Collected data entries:
★ ★ ★

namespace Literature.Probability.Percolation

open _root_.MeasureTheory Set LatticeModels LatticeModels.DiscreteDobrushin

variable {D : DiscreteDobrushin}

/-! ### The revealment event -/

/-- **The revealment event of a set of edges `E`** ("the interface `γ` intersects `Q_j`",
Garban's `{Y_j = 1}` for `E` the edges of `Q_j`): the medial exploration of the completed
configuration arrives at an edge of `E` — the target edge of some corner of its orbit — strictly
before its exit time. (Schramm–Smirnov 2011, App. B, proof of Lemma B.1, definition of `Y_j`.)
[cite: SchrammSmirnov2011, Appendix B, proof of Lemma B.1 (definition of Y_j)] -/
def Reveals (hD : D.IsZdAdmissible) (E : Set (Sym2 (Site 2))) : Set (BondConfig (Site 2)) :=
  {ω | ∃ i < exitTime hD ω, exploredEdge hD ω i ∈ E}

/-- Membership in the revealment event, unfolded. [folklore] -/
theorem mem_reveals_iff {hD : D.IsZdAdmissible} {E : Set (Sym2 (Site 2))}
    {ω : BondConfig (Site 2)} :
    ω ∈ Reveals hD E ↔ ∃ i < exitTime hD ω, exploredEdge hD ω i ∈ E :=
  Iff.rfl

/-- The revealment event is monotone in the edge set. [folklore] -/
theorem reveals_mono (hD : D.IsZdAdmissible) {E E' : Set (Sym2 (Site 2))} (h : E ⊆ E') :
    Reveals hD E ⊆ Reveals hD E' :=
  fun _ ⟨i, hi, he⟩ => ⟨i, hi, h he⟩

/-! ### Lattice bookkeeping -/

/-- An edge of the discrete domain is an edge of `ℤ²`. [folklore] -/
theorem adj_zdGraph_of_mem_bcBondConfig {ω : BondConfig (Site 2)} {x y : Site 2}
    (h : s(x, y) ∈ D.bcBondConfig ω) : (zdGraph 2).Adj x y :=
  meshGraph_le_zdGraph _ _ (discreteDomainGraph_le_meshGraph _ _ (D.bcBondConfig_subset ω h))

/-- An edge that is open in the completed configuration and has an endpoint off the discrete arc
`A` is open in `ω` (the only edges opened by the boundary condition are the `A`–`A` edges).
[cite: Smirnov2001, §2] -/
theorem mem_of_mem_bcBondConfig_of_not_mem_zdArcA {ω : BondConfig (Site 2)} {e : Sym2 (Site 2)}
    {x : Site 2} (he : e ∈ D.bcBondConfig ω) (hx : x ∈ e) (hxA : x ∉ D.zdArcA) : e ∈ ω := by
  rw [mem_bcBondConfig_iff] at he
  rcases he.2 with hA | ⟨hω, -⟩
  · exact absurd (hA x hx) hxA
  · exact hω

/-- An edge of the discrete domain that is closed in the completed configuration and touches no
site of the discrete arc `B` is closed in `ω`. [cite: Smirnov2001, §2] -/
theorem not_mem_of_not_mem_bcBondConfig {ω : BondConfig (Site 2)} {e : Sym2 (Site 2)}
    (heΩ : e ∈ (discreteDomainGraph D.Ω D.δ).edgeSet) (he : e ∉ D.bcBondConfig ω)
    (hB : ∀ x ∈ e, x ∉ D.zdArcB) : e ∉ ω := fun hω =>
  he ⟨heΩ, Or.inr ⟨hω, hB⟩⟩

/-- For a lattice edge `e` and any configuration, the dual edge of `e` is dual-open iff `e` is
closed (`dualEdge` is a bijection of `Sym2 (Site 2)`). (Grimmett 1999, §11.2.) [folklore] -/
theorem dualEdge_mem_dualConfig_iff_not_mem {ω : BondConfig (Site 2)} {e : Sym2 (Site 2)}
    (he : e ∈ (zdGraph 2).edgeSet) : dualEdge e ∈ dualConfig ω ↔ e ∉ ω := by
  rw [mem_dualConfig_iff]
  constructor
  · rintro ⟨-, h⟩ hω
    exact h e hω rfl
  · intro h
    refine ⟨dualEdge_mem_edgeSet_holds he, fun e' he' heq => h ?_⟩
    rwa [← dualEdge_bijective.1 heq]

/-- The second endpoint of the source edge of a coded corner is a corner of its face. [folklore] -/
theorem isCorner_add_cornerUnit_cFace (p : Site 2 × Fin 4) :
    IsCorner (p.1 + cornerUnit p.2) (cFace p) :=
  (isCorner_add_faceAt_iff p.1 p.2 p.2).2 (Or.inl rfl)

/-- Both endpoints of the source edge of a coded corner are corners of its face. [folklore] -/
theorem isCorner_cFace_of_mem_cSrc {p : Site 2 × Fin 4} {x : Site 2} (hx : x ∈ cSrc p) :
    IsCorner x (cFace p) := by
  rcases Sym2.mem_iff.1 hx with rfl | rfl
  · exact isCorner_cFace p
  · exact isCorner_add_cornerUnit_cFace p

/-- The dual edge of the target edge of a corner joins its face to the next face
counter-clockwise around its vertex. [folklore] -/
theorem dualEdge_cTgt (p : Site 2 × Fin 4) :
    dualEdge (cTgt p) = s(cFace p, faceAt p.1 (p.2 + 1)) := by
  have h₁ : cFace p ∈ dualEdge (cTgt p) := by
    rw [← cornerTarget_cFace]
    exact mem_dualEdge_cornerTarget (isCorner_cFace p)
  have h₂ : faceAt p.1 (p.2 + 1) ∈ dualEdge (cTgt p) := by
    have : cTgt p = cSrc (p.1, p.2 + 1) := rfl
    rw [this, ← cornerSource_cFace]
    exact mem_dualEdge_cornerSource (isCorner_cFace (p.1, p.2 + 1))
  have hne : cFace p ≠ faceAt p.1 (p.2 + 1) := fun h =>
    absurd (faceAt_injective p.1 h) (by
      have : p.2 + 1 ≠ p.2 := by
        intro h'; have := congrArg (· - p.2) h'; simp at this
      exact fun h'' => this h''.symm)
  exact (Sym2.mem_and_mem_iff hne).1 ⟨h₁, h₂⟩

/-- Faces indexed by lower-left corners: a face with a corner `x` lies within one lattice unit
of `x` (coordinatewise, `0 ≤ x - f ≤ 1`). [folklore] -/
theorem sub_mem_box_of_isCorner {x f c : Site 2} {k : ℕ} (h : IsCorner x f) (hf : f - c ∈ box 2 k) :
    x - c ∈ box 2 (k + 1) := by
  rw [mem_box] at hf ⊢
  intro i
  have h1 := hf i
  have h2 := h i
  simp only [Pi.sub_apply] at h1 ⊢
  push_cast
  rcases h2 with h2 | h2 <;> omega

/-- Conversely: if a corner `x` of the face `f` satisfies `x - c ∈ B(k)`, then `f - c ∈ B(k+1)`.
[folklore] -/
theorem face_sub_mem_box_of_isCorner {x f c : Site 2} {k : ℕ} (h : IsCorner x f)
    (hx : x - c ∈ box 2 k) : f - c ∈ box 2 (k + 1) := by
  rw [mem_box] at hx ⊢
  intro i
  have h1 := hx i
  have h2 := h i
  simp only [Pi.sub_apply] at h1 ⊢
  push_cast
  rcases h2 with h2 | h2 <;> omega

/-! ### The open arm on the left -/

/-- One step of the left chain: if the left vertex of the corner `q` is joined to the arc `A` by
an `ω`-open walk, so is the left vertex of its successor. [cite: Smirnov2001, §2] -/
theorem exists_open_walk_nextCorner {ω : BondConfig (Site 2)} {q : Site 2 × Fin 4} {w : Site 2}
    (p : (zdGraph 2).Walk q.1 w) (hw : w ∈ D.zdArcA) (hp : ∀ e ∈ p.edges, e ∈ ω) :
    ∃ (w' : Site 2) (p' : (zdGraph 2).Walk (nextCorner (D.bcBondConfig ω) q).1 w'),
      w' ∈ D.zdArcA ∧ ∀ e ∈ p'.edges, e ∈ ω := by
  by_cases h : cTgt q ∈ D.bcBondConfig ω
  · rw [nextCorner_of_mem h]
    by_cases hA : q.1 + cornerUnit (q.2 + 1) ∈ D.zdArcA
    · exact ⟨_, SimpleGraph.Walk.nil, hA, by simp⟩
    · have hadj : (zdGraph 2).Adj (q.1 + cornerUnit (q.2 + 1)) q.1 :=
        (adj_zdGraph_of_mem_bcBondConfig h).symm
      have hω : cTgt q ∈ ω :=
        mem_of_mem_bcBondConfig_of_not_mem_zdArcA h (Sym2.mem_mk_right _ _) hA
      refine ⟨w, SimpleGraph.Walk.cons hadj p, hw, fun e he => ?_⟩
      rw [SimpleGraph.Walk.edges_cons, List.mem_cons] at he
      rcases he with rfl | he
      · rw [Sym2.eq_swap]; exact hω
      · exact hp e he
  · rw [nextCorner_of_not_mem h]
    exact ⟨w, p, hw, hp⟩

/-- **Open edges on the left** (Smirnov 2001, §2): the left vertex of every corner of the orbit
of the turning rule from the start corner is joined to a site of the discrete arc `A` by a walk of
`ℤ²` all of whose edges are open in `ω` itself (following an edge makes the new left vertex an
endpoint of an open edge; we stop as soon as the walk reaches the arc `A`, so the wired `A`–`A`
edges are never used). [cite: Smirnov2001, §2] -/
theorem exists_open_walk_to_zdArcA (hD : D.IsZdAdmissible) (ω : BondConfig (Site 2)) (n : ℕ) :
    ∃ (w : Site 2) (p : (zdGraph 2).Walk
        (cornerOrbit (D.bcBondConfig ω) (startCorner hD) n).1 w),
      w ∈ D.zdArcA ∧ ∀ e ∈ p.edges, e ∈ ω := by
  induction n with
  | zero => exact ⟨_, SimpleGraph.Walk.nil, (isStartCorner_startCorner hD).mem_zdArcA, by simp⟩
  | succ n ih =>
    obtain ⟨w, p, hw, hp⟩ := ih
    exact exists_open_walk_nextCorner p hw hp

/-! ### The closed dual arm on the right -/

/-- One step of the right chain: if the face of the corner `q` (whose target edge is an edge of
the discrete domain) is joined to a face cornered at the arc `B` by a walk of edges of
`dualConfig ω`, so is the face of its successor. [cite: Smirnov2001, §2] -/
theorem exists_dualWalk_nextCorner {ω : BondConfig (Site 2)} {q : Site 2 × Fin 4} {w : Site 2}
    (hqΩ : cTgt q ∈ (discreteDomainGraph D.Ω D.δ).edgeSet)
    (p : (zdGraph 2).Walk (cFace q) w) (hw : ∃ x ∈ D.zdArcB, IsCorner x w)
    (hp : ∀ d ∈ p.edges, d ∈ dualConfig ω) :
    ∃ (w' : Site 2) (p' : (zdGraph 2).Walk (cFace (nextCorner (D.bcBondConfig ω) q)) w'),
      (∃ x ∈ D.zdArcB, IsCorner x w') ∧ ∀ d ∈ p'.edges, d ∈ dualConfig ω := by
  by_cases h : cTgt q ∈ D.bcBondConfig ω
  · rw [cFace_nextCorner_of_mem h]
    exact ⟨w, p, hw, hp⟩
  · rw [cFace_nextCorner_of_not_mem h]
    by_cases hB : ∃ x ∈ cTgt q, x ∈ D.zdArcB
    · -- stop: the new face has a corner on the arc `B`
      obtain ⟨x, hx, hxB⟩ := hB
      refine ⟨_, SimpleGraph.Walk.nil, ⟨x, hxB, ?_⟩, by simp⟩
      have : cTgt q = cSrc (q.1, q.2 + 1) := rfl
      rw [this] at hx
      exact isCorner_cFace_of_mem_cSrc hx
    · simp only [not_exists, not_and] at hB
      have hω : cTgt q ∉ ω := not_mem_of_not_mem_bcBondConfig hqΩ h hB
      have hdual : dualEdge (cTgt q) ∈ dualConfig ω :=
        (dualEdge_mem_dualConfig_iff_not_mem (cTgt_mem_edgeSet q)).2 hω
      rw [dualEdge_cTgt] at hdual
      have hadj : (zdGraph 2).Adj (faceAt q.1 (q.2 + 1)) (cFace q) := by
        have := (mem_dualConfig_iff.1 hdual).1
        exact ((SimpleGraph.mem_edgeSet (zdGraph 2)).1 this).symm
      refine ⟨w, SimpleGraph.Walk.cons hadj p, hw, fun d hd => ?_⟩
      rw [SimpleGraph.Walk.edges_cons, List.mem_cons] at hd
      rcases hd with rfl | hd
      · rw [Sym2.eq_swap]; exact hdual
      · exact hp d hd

★ ★ ★

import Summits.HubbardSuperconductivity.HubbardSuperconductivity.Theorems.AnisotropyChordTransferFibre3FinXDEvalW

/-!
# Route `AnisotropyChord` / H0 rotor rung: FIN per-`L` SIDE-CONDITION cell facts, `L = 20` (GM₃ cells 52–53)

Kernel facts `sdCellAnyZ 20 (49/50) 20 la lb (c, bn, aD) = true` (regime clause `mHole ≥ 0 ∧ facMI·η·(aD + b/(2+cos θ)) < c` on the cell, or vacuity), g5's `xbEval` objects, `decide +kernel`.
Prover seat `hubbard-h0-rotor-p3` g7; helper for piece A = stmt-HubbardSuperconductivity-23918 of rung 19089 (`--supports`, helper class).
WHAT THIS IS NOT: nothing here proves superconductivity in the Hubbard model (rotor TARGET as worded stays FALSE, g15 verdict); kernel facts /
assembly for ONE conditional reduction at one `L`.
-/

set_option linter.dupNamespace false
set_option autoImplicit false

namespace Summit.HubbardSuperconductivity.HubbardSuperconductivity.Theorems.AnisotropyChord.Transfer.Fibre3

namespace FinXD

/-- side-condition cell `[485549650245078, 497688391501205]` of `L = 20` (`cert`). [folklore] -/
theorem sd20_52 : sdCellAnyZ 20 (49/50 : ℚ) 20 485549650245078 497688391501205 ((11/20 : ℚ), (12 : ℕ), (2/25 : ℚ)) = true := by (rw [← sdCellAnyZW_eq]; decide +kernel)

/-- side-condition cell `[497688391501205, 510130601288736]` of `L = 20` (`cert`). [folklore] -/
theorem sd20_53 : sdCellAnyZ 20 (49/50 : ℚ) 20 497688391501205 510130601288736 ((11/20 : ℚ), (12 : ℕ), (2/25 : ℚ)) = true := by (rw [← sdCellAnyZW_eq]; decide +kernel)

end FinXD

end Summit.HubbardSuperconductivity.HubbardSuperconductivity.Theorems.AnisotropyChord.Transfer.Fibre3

★ ★ ★

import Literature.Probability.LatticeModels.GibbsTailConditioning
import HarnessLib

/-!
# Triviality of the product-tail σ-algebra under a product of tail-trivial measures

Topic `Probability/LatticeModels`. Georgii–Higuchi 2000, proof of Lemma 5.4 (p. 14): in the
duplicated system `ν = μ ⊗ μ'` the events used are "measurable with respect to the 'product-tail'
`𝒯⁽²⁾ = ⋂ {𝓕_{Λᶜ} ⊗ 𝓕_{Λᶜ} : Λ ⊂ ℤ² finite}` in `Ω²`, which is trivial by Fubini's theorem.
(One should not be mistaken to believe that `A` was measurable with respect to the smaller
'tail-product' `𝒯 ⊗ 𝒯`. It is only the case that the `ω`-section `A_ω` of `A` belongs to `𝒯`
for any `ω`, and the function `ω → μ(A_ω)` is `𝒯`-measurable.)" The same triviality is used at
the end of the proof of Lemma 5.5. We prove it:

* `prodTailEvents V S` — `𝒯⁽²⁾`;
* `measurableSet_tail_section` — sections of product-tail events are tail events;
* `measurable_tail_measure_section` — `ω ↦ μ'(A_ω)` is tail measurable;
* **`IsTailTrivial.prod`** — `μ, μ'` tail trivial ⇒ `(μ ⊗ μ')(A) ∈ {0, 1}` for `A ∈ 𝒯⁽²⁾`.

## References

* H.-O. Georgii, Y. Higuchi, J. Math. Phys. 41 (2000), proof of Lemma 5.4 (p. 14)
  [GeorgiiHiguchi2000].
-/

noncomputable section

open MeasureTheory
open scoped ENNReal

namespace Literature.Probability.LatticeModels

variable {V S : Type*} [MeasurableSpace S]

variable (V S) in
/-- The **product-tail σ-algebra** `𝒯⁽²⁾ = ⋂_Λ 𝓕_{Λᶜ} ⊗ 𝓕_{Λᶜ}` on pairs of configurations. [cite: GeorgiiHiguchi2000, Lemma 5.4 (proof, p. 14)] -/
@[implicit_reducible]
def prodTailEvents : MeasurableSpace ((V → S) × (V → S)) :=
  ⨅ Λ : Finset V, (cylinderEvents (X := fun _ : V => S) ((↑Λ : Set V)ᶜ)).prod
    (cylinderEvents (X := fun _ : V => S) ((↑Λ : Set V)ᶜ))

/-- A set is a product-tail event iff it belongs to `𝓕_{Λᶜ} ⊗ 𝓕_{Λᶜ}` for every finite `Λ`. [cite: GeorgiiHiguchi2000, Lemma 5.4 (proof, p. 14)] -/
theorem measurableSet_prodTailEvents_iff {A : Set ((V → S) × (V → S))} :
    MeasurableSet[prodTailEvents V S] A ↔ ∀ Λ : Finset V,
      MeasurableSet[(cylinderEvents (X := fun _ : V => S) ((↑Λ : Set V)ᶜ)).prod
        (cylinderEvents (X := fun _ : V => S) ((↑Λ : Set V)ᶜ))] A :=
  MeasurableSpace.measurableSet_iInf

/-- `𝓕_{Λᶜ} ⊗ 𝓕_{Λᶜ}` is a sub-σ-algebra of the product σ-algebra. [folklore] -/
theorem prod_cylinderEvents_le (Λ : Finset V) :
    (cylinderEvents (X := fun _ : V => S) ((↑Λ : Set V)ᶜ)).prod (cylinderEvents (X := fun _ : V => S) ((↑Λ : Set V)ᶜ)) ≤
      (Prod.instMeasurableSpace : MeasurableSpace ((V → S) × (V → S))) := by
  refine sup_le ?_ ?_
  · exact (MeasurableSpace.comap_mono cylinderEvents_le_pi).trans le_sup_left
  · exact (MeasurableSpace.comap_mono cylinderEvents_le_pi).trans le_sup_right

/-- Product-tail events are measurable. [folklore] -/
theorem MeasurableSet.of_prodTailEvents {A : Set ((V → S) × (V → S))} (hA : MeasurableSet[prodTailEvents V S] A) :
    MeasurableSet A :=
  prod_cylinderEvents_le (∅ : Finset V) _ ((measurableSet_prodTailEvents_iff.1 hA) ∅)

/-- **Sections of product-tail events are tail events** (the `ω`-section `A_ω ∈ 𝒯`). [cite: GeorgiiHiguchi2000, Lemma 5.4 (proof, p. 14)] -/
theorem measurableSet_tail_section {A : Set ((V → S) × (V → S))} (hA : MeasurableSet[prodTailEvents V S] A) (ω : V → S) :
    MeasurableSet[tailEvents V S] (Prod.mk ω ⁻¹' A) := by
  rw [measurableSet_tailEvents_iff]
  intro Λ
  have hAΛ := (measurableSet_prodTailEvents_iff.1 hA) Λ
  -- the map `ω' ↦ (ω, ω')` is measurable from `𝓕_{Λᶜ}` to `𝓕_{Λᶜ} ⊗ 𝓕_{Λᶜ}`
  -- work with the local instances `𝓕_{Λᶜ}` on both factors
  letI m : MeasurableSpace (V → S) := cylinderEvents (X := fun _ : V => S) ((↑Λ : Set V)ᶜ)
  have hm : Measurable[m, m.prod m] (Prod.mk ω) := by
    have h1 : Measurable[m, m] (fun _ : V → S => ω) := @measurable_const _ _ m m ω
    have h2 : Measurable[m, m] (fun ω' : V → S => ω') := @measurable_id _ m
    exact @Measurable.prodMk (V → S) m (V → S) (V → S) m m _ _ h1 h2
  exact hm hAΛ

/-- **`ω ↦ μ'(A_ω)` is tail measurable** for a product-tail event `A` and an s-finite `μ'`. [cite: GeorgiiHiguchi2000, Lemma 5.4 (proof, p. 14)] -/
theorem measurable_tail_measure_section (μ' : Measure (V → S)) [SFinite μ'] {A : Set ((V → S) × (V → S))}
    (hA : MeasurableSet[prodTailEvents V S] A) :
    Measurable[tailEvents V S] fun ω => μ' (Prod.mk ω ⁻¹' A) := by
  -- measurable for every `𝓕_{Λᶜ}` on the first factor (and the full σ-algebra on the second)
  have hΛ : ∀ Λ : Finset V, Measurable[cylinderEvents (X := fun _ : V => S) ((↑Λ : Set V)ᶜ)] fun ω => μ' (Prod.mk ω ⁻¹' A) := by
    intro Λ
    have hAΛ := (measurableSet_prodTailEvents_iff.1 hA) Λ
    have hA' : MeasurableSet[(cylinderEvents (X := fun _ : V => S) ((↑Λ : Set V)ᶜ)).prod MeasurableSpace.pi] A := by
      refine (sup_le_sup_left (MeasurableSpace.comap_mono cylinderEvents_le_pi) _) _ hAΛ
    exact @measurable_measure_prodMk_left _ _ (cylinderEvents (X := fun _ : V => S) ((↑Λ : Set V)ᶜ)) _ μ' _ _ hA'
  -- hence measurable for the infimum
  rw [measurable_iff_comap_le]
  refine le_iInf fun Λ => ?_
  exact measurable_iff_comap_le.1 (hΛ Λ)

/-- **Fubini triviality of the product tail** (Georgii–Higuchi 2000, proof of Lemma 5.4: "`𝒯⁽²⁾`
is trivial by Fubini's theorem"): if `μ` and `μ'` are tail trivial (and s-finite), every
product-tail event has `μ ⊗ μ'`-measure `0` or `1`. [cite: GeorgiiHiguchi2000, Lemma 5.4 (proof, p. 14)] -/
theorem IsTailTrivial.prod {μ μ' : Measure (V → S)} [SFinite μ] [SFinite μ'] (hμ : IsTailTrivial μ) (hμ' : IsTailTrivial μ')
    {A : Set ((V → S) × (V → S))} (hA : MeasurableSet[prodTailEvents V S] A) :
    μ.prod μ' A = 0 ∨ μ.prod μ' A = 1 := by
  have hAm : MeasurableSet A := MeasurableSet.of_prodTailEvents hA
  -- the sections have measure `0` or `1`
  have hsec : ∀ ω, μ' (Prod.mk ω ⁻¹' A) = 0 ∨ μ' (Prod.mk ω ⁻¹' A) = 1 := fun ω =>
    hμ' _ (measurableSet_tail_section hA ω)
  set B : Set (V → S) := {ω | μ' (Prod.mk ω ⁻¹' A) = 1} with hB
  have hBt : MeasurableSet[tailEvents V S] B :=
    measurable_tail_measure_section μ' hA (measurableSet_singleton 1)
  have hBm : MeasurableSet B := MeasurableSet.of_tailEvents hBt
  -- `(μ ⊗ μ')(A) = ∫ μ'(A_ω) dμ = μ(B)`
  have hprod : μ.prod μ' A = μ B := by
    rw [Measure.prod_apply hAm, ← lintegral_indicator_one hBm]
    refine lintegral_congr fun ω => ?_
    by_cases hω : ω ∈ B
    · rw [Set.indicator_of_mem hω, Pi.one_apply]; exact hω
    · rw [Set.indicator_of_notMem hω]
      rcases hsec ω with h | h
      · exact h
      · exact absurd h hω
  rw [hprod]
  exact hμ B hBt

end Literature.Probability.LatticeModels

★ ★ ★

Exercise prompt: Each line above that carries the string "respect" has to be returned.

The completed task:
duplicated system `ν = μ ⊗ μ'` the events used are "measurable with respect to the 'product-tail'
(One should not be mistaken to believe that `A` was measurable with respect to the smaller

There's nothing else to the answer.